▸ Materials provided:
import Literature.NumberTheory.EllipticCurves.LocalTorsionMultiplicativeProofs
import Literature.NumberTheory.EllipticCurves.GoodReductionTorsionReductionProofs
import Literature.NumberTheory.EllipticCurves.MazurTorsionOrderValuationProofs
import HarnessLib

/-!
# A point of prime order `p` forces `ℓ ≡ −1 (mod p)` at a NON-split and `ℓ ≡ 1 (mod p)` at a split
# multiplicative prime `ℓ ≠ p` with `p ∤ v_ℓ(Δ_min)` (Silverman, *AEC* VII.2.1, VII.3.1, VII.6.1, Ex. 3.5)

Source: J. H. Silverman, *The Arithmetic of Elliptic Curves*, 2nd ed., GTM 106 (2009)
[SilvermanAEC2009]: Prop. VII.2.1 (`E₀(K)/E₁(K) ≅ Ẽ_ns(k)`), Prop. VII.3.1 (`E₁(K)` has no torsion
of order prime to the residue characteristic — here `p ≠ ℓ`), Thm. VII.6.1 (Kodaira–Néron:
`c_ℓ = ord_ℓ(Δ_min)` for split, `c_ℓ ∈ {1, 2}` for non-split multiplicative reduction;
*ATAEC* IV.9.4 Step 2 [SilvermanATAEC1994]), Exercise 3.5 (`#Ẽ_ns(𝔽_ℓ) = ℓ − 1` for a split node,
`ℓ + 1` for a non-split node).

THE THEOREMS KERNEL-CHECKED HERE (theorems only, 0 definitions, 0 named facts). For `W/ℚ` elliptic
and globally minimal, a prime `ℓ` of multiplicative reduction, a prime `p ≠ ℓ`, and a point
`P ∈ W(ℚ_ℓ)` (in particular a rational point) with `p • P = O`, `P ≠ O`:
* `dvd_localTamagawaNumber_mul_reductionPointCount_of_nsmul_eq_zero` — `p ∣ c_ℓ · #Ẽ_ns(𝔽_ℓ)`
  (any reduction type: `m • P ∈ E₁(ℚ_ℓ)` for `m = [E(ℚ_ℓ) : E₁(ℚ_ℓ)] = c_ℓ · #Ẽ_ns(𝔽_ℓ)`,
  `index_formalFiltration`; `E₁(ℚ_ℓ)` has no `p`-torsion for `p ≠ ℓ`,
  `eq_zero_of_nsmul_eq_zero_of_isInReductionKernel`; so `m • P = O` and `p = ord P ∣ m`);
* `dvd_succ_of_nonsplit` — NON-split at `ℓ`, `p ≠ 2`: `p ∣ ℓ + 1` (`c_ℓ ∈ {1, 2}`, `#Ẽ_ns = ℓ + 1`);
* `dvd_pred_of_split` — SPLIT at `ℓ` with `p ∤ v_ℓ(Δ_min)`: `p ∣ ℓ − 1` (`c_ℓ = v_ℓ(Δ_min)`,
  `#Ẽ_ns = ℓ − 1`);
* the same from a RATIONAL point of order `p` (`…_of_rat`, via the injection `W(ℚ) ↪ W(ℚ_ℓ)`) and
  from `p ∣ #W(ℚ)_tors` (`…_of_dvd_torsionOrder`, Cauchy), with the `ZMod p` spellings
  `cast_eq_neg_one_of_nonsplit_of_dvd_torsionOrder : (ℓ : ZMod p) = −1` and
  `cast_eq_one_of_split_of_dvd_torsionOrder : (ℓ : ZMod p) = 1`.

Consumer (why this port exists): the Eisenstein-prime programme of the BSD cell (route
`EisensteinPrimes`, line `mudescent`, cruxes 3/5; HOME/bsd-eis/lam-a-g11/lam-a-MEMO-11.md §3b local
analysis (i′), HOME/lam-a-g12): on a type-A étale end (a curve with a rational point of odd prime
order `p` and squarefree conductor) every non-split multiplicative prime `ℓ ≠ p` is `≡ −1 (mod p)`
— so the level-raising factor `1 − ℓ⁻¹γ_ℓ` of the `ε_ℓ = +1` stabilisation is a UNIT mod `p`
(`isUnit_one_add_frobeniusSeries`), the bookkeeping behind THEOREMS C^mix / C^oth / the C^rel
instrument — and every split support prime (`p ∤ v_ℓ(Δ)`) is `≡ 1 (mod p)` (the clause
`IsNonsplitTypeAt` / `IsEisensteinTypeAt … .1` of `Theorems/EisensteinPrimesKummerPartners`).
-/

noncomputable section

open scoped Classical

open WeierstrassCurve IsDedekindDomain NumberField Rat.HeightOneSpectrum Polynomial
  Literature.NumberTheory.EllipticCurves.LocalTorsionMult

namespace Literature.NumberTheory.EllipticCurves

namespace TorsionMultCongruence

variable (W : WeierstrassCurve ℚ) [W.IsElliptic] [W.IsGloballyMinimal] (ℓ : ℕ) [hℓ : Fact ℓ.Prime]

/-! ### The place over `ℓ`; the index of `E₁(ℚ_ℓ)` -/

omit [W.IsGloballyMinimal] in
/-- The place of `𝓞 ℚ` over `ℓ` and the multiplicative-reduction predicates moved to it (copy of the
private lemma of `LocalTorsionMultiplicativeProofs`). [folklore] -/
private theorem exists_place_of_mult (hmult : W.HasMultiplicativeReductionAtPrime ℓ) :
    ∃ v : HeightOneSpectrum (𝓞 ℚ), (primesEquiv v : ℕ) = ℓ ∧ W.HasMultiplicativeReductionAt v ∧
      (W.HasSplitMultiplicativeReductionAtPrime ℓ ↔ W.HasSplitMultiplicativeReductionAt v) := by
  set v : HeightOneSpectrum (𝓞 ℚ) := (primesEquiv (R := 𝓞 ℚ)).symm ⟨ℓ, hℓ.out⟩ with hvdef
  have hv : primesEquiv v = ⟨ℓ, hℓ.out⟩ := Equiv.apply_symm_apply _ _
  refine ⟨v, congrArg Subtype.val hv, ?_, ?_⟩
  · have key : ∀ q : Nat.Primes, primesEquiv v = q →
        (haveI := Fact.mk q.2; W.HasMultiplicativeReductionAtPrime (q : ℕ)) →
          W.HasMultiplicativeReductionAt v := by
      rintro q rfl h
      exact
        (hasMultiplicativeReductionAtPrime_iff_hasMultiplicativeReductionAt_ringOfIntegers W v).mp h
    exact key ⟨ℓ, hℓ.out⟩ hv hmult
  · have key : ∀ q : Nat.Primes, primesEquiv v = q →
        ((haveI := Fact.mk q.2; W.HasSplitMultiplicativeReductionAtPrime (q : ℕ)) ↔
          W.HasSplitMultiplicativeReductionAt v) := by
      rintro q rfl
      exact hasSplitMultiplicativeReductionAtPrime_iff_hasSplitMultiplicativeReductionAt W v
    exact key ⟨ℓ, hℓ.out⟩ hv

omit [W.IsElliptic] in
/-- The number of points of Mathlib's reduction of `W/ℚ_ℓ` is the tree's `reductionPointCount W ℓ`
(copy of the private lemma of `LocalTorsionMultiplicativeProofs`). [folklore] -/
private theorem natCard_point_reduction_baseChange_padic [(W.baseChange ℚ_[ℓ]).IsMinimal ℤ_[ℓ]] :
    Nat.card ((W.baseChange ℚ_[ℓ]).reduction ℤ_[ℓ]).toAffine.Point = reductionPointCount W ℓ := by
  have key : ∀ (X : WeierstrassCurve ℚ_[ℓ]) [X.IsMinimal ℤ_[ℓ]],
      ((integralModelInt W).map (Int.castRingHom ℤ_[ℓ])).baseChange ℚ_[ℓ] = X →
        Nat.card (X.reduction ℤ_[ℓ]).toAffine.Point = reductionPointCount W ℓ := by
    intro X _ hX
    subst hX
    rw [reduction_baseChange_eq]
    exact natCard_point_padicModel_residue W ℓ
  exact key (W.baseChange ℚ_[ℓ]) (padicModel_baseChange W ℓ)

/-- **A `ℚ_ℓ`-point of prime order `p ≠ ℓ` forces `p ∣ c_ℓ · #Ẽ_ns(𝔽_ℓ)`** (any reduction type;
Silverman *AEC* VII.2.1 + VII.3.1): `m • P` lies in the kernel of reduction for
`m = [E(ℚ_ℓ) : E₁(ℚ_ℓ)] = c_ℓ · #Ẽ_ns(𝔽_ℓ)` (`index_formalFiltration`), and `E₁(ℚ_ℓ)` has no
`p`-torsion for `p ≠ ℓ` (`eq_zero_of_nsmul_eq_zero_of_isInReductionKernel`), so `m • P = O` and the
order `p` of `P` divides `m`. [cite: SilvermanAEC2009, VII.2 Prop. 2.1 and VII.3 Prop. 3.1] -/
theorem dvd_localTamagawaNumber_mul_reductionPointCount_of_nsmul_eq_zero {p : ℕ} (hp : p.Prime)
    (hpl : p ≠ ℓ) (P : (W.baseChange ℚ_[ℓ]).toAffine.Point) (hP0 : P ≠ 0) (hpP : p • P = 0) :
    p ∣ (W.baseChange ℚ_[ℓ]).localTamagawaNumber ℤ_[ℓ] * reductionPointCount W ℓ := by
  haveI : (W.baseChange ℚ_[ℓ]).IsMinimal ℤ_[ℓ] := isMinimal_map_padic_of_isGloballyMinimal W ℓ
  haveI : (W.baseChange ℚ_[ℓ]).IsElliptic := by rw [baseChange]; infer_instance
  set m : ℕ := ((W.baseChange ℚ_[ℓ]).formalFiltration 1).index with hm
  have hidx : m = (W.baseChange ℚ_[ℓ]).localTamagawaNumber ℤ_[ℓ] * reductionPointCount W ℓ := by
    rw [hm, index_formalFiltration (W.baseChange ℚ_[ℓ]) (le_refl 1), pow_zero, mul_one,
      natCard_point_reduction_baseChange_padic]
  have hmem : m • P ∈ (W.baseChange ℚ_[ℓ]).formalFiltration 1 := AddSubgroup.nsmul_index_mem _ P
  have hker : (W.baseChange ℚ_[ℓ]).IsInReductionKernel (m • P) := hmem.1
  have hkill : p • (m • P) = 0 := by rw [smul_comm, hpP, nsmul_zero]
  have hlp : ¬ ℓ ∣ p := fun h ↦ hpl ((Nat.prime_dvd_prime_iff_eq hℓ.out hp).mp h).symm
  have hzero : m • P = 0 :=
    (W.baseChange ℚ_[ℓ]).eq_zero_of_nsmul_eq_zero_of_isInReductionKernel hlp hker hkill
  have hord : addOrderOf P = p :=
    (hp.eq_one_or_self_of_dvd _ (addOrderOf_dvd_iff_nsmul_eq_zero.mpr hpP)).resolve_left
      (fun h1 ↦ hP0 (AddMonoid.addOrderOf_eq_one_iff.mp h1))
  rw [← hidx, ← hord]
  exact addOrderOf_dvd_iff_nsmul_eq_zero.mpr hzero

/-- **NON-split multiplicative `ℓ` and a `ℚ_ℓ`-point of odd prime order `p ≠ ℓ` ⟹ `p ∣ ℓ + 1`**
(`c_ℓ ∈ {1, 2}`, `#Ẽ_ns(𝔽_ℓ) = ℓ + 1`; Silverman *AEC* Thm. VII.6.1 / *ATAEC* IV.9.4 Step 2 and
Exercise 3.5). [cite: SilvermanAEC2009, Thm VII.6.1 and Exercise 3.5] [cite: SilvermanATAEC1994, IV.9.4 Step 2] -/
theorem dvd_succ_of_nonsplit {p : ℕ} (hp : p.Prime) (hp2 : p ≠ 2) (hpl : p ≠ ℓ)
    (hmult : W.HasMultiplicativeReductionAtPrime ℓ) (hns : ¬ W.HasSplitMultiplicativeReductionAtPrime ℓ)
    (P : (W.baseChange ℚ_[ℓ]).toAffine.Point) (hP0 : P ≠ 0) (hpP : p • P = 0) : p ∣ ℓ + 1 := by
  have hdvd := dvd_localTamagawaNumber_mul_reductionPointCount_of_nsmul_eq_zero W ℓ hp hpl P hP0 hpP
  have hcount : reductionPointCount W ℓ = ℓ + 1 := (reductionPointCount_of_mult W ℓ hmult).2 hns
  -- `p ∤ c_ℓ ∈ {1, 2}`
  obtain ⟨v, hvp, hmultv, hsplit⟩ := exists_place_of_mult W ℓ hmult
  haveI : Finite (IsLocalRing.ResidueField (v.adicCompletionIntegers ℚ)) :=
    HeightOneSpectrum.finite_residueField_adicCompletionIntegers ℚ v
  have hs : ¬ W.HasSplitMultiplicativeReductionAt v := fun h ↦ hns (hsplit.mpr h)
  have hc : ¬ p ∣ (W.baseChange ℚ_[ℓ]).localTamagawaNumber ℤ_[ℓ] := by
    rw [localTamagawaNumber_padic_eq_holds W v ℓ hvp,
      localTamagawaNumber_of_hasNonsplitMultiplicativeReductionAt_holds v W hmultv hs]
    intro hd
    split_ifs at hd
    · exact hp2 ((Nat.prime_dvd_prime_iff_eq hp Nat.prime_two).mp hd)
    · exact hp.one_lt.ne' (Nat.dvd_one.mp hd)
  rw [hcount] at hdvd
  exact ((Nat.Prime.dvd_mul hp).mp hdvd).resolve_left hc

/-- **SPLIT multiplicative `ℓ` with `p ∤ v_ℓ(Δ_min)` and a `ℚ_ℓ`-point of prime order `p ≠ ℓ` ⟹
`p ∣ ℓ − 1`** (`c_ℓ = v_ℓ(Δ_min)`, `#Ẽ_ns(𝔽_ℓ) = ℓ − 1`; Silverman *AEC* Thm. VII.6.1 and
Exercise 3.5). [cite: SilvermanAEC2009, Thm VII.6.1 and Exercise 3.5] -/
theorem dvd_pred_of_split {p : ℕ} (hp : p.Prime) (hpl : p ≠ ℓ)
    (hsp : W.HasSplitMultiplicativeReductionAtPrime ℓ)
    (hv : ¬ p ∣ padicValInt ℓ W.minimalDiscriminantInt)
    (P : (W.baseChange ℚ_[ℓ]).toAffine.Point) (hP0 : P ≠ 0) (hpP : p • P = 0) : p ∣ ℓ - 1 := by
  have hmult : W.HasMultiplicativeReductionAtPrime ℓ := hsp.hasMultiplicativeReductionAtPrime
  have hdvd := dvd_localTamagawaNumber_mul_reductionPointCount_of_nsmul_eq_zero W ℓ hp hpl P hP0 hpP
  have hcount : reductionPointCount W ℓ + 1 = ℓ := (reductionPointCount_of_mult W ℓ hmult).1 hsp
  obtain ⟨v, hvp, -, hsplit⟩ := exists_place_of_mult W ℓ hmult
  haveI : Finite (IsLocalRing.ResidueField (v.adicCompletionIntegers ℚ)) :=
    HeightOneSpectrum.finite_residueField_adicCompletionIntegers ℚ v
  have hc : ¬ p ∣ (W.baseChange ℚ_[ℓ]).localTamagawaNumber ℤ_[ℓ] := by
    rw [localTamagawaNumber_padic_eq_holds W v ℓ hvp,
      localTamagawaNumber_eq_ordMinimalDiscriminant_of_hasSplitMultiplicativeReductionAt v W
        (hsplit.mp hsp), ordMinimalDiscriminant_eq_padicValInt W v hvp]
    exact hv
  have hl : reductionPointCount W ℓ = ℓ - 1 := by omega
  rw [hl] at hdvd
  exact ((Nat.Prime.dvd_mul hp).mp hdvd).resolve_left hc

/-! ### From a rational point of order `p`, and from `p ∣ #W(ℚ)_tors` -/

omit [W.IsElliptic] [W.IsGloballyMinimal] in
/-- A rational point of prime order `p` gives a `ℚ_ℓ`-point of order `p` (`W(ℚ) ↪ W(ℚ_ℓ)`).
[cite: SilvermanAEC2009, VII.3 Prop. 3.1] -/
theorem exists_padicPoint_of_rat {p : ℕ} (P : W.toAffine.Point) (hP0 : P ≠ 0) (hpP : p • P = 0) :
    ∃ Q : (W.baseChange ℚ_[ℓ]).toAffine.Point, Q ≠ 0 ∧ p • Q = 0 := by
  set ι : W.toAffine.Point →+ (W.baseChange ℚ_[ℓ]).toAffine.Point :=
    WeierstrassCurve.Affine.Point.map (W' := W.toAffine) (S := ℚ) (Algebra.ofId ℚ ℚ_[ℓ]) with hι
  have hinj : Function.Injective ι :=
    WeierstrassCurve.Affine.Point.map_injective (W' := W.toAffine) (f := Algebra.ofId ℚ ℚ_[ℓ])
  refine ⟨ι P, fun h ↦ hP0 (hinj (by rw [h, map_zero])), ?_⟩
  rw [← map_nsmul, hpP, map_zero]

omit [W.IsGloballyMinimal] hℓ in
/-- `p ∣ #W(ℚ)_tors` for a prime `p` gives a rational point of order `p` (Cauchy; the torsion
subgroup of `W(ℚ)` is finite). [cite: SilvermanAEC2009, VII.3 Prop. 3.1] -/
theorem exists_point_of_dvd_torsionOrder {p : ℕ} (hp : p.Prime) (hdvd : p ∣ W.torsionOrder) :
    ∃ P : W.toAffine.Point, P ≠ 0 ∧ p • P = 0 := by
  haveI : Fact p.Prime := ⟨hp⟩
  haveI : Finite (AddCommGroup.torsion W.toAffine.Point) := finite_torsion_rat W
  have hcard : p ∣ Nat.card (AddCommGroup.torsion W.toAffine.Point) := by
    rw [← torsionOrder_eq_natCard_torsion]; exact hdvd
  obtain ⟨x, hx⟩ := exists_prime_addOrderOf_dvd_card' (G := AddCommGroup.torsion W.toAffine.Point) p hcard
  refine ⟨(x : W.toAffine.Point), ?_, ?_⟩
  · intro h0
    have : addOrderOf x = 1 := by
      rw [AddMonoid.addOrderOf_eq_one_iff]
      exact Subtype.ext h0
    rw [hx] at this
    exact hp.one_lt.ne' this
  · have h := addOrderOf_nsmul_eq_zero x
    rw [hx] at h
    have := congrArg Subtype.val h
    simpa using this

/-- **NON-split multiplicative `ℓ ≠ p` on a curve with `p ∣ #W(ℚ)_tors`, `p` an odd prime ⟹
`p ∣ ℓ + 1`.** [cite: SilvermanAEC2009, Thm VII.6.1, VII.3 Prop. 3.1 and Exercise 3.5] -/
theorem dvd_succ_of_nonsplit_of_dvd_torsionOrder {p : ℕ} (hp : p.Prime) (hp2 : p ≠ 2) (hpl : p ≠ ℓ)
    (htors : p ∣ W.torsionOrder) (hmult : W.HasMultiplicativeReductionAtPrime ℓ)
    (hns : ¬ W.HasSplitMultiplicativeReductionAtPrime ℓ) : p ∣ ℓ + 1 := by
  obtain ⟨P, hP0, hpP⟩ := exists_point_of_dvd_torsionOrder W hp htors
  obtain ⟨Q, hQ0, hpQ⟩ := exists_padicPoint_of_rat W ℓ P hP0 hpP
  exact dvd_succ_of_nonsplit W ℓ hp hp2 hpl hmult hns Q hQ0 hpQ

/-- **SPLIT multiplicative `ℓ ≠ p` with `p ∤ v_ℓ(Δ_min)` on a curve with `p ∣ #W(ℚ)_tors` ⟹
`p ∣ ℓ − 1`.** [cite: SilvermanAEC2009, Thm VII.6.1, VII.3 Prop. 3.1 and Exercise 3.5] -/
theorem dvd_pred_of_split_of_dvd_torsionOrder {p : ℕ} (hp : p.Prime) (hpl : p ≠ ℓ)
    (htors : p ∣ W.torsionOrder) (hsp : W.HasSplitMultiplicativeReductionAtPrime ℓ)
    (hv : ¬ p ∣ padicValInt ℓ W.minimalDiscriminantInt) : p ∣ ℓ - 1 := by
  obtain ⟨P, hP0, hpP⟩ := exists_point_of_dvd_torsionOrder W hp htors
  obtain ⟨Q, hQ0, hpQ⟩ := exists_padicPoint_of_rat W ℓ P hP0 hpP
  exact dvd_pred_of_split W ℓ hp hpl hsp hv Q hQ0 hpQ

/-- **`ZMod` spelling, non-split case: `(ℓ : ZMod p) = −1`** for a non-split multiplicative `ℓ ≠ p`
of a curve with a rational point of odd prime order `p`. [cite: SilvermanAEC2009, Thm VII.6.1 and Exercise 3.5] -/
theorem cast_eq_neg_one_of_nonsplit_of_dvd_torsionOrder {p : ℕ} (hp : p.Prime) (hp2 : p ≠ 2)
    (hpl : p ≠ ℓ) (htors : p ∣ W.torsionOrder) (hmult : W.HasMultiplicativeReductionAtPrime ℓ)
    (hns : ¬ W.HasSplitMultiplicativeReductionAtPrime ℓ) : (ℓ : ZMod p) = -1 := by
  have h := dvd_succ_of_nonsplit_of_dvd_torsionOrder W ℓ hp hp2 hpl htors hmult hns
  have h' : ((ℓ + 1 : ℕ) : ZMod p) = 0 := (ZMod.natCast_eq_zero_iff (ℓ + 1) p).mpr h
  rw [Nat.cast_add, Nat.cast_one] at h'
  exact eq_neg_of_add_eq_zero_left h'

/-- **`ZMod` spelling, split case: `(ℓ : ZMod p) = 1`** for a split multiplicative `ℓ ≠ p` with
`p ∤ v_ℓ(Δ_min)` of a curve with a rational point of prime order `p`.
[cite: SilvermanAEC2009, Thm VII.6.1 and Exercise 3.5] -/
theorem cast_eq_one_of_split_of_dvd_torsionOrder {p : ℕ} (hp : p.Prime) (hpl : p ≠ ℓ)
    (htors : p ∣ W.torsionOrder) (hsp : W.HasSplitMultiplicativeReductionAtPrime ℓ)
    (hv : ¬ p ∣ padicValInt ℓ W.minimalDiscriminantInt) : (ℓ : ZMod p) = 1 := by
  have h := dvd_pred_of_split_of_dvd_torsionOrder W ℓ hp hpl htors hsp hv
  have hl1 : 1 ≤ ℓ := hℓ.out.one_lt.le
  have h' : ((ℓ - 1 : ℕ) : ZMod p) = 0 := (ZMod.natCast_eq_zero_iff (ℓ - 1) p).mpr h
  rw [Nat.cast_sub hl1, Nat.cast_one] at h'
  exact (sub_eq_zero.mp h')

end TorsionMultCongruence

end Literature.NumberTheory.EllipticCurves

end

▸ Work item: Restate word for word the lines of the data above, starting at the line containing "p • P = 0 := by" and ending at the line containing "rw [hx] at this", both included, and nothing more.

▸ Response:
    ∃ P : W.toAffine.Point, P ≠ 0 ∧ p • P = 0 := by
  haveI : Fact p.Prime := ⟨hp⟩
  haveI : Finite (AddCommGroup.torsion W.toAffine.Point) := finite_torsion_rat W
  have hcard : p ∣ Nat.card (AddCommGroup.torsion W.toAffine.Point) := by
    rw [← torsionOrder_eq_natCard_torsion]; exact hdvd
  obtain ⟨x, hx⟩ := exists_prime_addOrderOf_dvd_card' (G := AddCommGroup.torsion W.toAffine.Point) p hcard
  refine ⟨(x : W.toAffine.Point), ?_, ?_⟩
  · intro h0
    have : addOrderOf x = 1 := by
      rw [AddMonoid.addOrderOf_eq_one_iff]
      exact Subtype.ext h0
    rw [hx] at this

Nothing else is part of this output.